··· Supplied records ···

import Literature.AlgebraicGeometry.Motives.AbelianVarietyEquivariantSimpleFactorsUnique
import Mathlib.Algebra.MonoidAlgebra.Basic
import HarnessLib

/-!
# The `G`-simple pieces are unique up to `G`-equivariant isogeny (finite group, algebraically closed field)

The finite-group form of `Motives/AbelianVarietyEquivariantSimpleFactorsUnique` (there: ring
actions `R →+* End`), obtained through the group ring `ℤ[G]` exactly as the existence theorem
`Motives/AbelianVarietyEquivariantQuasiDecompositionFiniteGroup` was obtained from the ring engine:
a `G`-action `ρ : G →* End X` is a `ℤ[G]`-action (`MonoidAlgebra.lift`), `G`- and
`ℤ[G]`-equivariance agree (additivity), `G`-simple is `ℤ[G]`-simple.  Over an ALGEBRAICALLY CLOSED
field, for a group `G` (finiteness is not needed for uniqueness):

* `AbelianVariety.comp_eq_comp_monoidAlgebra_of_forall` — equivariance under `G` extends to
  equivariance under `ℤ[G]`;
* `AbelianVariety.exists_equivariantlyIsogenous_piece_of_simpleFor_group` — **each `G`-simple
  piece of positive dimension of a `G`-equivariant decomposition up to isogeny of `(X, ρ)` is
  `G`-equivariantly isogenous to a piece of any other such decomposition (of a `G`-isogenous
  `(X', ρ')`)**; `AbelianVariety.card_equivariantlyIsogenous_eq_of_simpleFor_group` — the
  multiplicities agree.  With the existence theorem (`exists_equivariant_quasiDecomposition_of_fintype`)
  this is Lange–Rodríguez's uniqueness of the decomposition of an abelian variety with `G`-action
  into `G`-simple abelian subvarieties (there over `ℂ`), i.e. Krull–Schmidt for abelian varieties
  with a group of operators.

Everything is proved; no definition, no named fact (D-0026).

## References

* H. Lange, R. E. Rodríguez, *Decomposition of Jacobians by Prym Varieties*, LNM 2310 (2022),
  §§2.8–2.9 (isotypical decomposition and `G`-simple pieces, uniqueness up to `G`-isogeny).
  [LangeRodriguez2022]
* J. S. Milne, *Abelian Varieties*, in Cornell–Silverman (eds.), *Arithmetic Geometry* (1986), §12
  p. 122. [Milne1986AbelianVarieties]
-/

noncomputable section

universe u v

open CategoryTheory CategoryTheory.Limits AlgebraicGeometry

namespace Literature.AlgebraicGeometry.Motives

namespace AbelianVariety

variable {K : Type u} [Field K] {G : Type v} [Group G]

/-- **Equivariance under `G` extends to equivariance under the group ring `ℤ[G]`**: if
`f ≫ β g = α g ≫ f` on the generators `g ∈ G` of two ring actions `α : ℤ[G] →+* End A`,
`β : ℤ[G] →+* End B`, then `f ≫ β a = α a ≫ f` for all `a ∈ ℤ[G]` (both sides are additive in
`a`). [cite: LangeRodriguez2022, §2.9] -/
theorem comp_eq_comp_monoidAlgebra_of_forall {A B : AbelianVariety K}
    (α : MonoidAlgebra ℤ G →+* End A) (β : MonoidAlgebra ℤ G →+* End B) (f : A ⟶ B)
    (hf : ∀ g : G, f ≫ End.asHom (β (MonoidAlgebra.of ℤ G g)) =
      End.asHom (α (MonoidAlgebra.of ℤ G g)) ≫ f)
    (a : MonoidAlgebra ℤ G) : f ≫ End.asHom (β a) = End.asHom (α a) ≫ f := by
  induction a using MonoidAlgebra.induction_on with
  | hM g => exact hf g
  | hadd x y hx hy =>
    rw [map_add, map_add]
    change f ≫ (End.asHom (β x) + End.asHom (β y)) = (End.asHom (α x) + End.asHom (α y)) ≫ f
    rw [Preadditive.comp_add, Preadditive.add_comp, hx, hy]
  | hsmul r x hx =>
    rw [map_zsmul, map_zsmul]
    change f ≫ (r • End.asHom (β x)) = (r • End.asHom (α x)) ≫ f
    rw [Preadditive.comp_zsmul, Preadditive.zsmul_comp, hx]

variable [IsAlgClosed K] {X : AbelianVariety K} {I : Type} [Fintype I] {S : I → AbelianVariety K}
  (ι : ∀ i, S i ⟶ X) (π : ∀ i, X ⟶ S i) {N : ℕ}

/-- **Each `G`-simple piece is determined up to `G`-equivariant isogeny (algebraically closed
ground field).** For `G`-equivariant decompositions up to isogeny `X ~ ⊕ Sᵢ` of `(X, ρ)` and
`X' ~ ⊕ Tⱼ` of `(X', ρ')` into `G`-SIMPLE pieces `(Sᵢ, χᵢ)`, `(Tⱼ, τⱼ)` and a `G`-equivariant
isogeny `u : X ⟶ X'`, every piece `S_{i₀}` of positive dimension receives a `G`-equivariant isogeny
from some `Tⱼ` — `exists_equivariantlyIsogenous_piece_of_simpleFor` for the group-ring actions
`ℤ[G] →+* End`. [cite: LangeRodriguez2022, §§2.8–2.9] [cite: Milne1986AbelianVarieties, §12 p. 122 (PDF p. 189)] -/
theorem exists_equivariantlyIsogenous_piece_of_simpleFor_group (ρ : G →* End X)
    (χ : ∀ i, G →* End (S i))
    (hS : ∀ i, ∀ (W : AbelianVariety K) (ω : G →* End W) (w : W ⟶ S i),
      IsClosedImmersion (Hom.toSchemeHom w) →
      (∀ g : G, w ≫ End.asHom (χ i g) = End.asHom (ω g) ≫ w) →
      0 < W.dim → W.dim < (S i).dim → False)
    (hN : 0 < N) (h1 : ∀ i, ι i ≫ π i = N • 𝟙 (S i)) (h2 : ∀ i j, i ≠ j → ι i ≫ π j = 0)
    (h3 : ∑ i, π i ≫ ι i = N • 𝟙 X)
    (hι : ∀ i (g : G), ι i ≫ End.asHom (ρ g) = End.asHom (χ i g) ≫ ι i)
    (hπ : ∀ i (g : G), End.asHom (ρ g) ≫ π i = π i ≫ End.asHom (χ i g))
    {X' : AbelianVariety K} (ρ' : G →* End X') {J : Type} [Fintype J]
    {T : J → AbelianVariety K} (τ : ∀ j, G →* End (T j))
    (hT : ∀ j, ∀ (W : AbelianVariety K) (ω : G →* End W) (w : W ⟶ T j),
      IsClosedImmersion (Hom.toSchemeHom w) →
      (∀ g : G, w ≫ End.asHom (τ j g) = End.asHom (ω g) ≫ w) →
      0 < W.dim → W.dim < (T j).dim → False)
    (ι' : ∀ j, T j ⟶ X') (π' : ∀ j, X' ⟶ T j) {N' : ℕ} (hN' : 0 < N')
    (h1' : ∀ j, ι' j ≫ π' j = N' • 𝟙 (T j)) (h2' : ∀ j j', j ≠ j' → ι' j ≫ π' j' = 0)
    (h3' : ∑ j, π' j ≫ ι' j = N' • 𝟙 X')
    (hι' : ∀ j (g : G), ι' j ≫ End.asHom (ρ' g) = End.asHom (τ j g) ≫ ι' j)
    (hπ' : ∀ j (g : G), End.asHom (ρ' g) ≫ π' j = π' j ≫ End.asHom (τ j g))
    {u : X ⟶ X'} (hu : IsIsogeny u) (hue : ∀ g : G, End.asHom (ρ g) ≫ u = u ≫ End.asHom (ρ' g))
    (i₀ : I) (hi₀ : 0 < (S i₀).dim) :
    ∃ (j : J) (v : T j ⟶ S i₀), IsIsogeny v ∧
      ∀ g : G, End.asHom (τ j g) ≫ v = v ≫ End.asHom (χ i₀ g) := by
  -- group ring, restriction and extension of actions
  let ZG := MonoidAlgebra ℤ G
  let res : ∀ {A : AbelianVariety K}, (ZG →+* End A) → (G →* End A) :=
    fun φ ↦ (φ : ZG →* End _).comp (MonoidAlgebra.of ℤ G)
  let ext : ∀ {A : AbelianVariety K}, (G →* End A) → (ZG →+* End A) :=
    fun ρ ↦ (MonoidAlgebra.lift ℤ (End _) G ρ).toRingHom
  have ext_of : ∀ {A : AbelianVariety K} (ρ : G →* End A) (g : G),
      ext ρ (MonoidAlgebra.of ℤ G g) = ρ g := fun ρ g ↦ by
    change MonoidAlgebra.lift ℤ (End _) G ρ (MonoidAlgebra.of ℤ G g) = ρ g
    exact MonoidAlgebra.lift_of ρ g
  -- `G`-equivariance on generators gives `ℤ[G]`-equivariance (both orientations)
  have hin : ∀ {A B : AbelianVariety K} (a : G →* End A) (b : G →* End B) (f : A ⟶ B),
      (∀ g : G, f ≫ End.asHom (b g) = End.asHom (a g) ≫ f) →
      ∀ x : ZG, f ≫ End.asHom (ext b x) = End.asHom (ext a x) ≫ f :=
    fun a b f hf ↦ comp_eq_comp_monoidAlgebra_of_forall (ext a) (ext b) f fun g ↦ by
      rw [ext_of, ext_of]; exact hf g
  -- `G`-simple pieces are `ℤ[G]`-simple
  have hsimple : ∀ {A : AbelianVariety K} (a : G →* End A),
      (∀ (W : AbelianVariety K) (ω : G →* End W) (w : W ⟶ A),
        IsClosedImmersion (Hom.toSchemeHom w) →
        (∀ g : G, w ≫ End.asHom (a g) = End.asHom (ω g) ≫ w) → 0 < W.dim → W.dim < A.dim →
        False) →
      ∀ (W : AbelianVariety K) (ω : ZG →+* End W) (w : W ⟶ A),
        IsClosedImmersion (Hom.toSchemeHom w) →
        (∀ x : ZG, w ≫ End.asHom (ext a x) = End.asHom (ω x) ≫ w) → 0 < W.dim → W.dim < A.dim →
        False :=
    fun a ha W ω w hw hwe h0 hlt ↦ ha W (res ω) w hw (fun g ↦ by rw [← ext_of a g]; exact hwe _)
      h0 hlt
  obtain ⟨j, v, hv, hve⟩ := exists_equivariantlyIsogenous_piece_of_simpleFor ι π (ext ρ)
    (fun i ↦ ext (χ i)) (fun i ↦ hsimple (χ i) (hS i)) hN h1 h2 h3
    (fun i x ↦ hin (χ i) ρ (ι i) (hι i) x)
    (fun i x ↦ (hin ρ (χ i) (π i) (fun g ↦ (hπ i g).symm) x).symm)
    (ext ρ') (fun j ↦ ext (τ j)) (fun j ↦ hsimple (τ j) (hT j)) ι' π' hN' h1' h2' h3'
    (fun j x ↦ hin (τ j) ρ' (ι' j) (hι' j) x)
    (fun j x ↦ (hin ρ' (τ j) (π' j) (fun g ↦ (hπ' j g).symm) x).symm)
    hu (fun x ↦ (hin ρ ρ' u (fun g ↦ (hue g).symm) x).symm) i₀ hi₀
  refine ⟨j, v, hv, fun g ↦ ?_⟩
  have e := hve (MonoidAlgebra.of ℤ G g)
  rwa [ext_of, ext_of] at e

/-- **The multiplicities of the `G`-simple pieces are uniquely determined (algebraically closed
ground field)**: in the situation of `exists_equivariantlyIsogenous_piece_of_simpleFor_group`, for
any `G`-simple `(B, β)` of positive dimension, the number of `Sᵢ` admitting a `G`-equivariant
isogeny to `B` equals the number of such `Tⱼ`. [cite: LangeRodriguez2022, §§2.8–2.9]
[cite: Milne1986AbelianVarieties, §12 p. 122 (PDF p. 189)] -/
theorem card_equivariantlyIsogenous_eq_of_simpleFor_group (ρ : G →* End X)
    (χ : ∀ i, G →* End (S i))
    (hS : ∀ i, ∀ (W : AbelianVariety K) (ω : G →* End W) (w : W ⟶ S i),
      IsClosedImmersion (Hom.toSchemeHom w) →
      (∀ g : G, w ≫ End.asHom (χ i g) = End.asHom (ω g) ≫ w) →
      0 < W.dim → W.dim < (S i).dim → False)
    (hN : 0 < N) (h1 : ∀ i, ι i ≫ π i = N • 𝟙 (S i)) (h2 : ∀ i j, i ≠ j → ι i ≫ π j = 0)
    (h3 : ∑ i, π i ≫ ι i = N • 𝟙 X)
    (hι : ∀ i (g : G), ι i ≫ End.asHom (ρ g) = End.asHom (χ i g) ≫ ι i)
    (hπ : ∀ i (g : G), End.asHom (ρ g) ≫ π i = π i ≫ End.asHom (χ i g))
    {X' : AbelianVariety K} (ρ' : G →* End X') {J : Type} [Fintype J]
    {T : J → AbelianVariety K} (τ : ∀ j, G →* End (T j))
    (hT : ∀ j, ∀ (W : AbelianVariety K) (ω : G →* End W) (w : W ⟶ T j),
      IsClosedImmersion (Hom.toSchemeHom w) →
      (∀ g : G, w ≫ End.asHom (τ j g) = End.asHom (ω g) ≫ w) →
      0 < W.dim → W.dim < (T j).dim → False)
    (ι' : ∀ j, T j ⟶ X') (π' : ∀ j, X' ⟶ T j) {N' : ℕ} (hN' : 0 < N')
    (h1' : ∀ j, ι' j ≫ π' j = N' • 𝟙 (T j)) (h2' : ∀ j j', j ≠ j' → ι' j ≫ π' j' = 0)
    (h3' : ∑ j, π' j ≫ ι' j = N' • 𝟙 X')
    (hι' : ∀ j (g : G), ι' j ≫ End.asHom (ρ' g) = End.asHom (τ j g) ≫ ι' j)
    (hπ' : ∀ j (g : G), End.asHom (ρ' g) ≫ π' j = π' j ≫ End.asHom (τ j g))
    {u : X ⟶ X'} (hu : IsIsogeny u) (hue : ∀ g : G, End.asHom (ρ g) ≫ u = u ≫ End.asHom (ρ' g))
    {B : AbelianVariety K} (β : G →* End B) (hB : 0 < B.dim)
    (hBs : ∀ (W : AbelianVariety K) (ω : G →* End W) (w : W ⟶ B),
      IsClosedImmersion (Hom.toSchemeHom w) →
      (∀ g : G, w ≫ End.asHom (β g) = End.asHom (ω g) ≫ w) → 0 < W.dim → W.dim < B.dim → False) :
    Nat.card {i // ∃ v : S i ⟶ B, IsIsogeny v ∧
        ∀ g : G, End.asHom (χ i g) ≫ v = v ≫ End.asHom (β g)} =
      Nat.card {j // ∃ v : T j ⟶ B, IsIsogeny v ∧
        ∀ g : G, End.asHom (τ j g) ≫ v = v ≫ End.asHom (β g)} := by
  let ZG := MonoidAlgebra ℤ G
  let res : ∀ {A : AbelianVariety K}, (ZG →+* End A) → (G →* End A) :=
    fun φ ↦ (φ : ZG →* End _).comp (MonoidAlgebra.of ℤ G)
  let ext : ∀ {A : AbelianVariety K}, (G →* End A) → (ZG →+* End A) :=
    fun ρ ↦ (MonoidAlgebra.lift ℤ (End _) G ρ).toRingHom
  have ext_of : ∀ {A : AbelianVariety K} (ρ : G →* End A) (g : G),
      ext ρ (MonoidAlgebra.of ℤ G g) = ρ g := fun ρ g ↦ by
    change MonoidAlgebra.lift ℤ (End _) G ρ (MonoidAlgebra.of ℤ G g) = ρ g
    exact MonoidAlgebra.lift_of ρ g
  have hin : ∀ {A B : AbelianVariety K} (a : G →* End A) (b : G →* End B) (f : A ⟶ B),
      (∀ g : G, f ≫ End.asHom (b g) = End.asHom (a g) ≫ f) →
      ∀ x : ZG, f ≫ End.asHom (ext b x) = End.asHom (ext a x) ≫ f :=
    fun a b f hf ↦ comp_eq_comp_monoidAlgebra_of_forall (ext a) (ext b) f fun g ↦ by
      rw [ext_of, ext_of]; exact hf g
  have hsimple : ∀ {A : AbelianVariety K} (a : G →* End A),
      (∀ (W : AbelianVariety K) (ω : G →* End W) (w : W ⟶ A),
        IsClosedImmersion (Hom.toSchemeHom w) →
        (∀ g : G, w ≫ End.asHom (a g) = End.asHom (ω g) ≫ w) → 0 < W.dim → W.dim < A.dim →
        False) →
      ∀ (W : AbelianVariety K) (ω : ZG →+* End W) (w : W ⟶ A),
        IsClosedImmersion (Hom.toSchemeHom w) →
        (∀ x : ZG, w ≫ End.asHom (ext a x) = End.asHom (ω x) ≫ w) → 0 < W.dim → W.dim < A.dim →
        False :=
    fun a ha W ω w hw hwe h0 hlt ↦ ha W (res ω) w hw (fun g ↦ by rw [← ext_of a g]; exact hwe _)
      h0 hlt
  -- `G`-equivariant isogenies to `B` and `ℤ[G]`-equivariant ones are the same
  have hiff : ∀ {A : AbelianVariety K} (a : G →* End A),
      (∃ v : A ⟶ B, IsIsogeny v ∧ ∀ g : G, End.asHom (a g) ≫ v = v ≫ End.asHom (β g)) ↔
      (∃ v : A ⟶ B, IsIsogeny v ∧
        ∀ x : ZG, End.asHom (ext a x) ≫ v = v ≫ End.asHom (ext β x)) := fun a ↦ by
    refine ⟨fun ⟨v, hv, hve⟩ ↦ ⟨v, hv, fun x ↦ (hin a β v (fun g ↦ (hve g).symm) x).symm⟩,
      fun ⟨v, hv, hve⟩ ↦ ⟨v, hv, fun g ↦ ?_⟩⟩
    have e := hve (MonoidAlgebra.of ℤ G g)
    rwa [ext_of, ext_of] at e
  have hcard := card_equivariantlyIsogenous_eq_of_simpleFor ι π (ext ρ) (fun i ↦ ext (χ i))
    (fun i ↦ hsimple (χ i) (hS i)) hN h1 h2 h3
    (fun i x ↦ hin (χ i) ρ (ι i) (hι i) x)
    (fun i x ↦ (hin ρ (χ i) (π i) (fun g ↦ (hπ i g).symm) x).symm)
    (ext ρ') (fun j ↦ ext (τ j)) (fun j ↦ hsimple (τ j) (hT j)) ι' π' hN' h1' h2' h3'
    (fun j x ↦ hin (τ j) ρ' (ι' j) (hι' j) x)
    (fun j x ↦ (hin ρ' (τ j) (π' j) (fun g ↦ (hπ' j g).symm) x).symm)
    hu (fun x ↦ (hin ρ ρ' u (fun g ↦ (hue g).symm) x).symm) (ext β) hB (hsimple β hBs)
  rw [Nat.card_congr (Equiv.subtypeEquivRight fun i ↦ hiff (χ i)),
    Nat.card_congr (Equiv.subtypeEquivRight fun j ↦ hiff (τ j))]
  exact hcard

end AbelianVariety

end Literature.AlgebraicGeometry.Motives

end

···

__Directions for this task__
Starting at the line that contains "fun ⟨v, hv, hve⟩ ↦ ⟨v, hv, fun g ↦ ?_⟩⟩", retype every line through the end of the records exactly, and nothing else.

__Reply__
      fun ⟨v, hv, hve⟩ ↦ ⟨v, hv, fun g ↦ ?_⟩⟩
    have e := hve (MonoidAlgebra.of ℤ G g)
    rwa [ext_of, ext_of] at e
  have hcard := card_equivariantlyIsogenous_eq_of_simpleFor ι π (ext ρ) (fun i ↦ ext (χ i))
    (fun i ↦ hsimple (χ i) (hS i)) hN h1 h2 h3
    (fun i x ↦ hin (χ i) ρ (ι i) (hι i) x)
    (fun i x ↦ (hin ρ (χ i) (π i) (fun g ↦ (hπ i g).symm) x).symm)
    (ext ρ') (fun j ↦ ext (τ j)) (fun j ↦ hsimple (τ j) (hT j)) ι' π' hN' h1' h2' h3'
    (fun j x ↦ hin (τ j) ρ' (ι' j) (hι' j) x)
    (fun j x ↦ (hin ρ' (τ j) (π' j) (fun g ↦ (hπ' j g).symm) x).symm)
    hu (fun x ↦ (hin ρ ρ' u (fun g ↦ (hue g).symm) x).symm) (ext β) hB (hsimple β hBs)
  rw [Nat.card_congr (Equiv.subtypeEquivRight fun i ↦ hiff (χ i)),
    Nat.card_congr (Equiv.subtypeEquivRight fun j ↦ hiff (τ j))]
  exact hcard

end AbelianVariety

end Literature.AlgebraicGeometry.Motives

end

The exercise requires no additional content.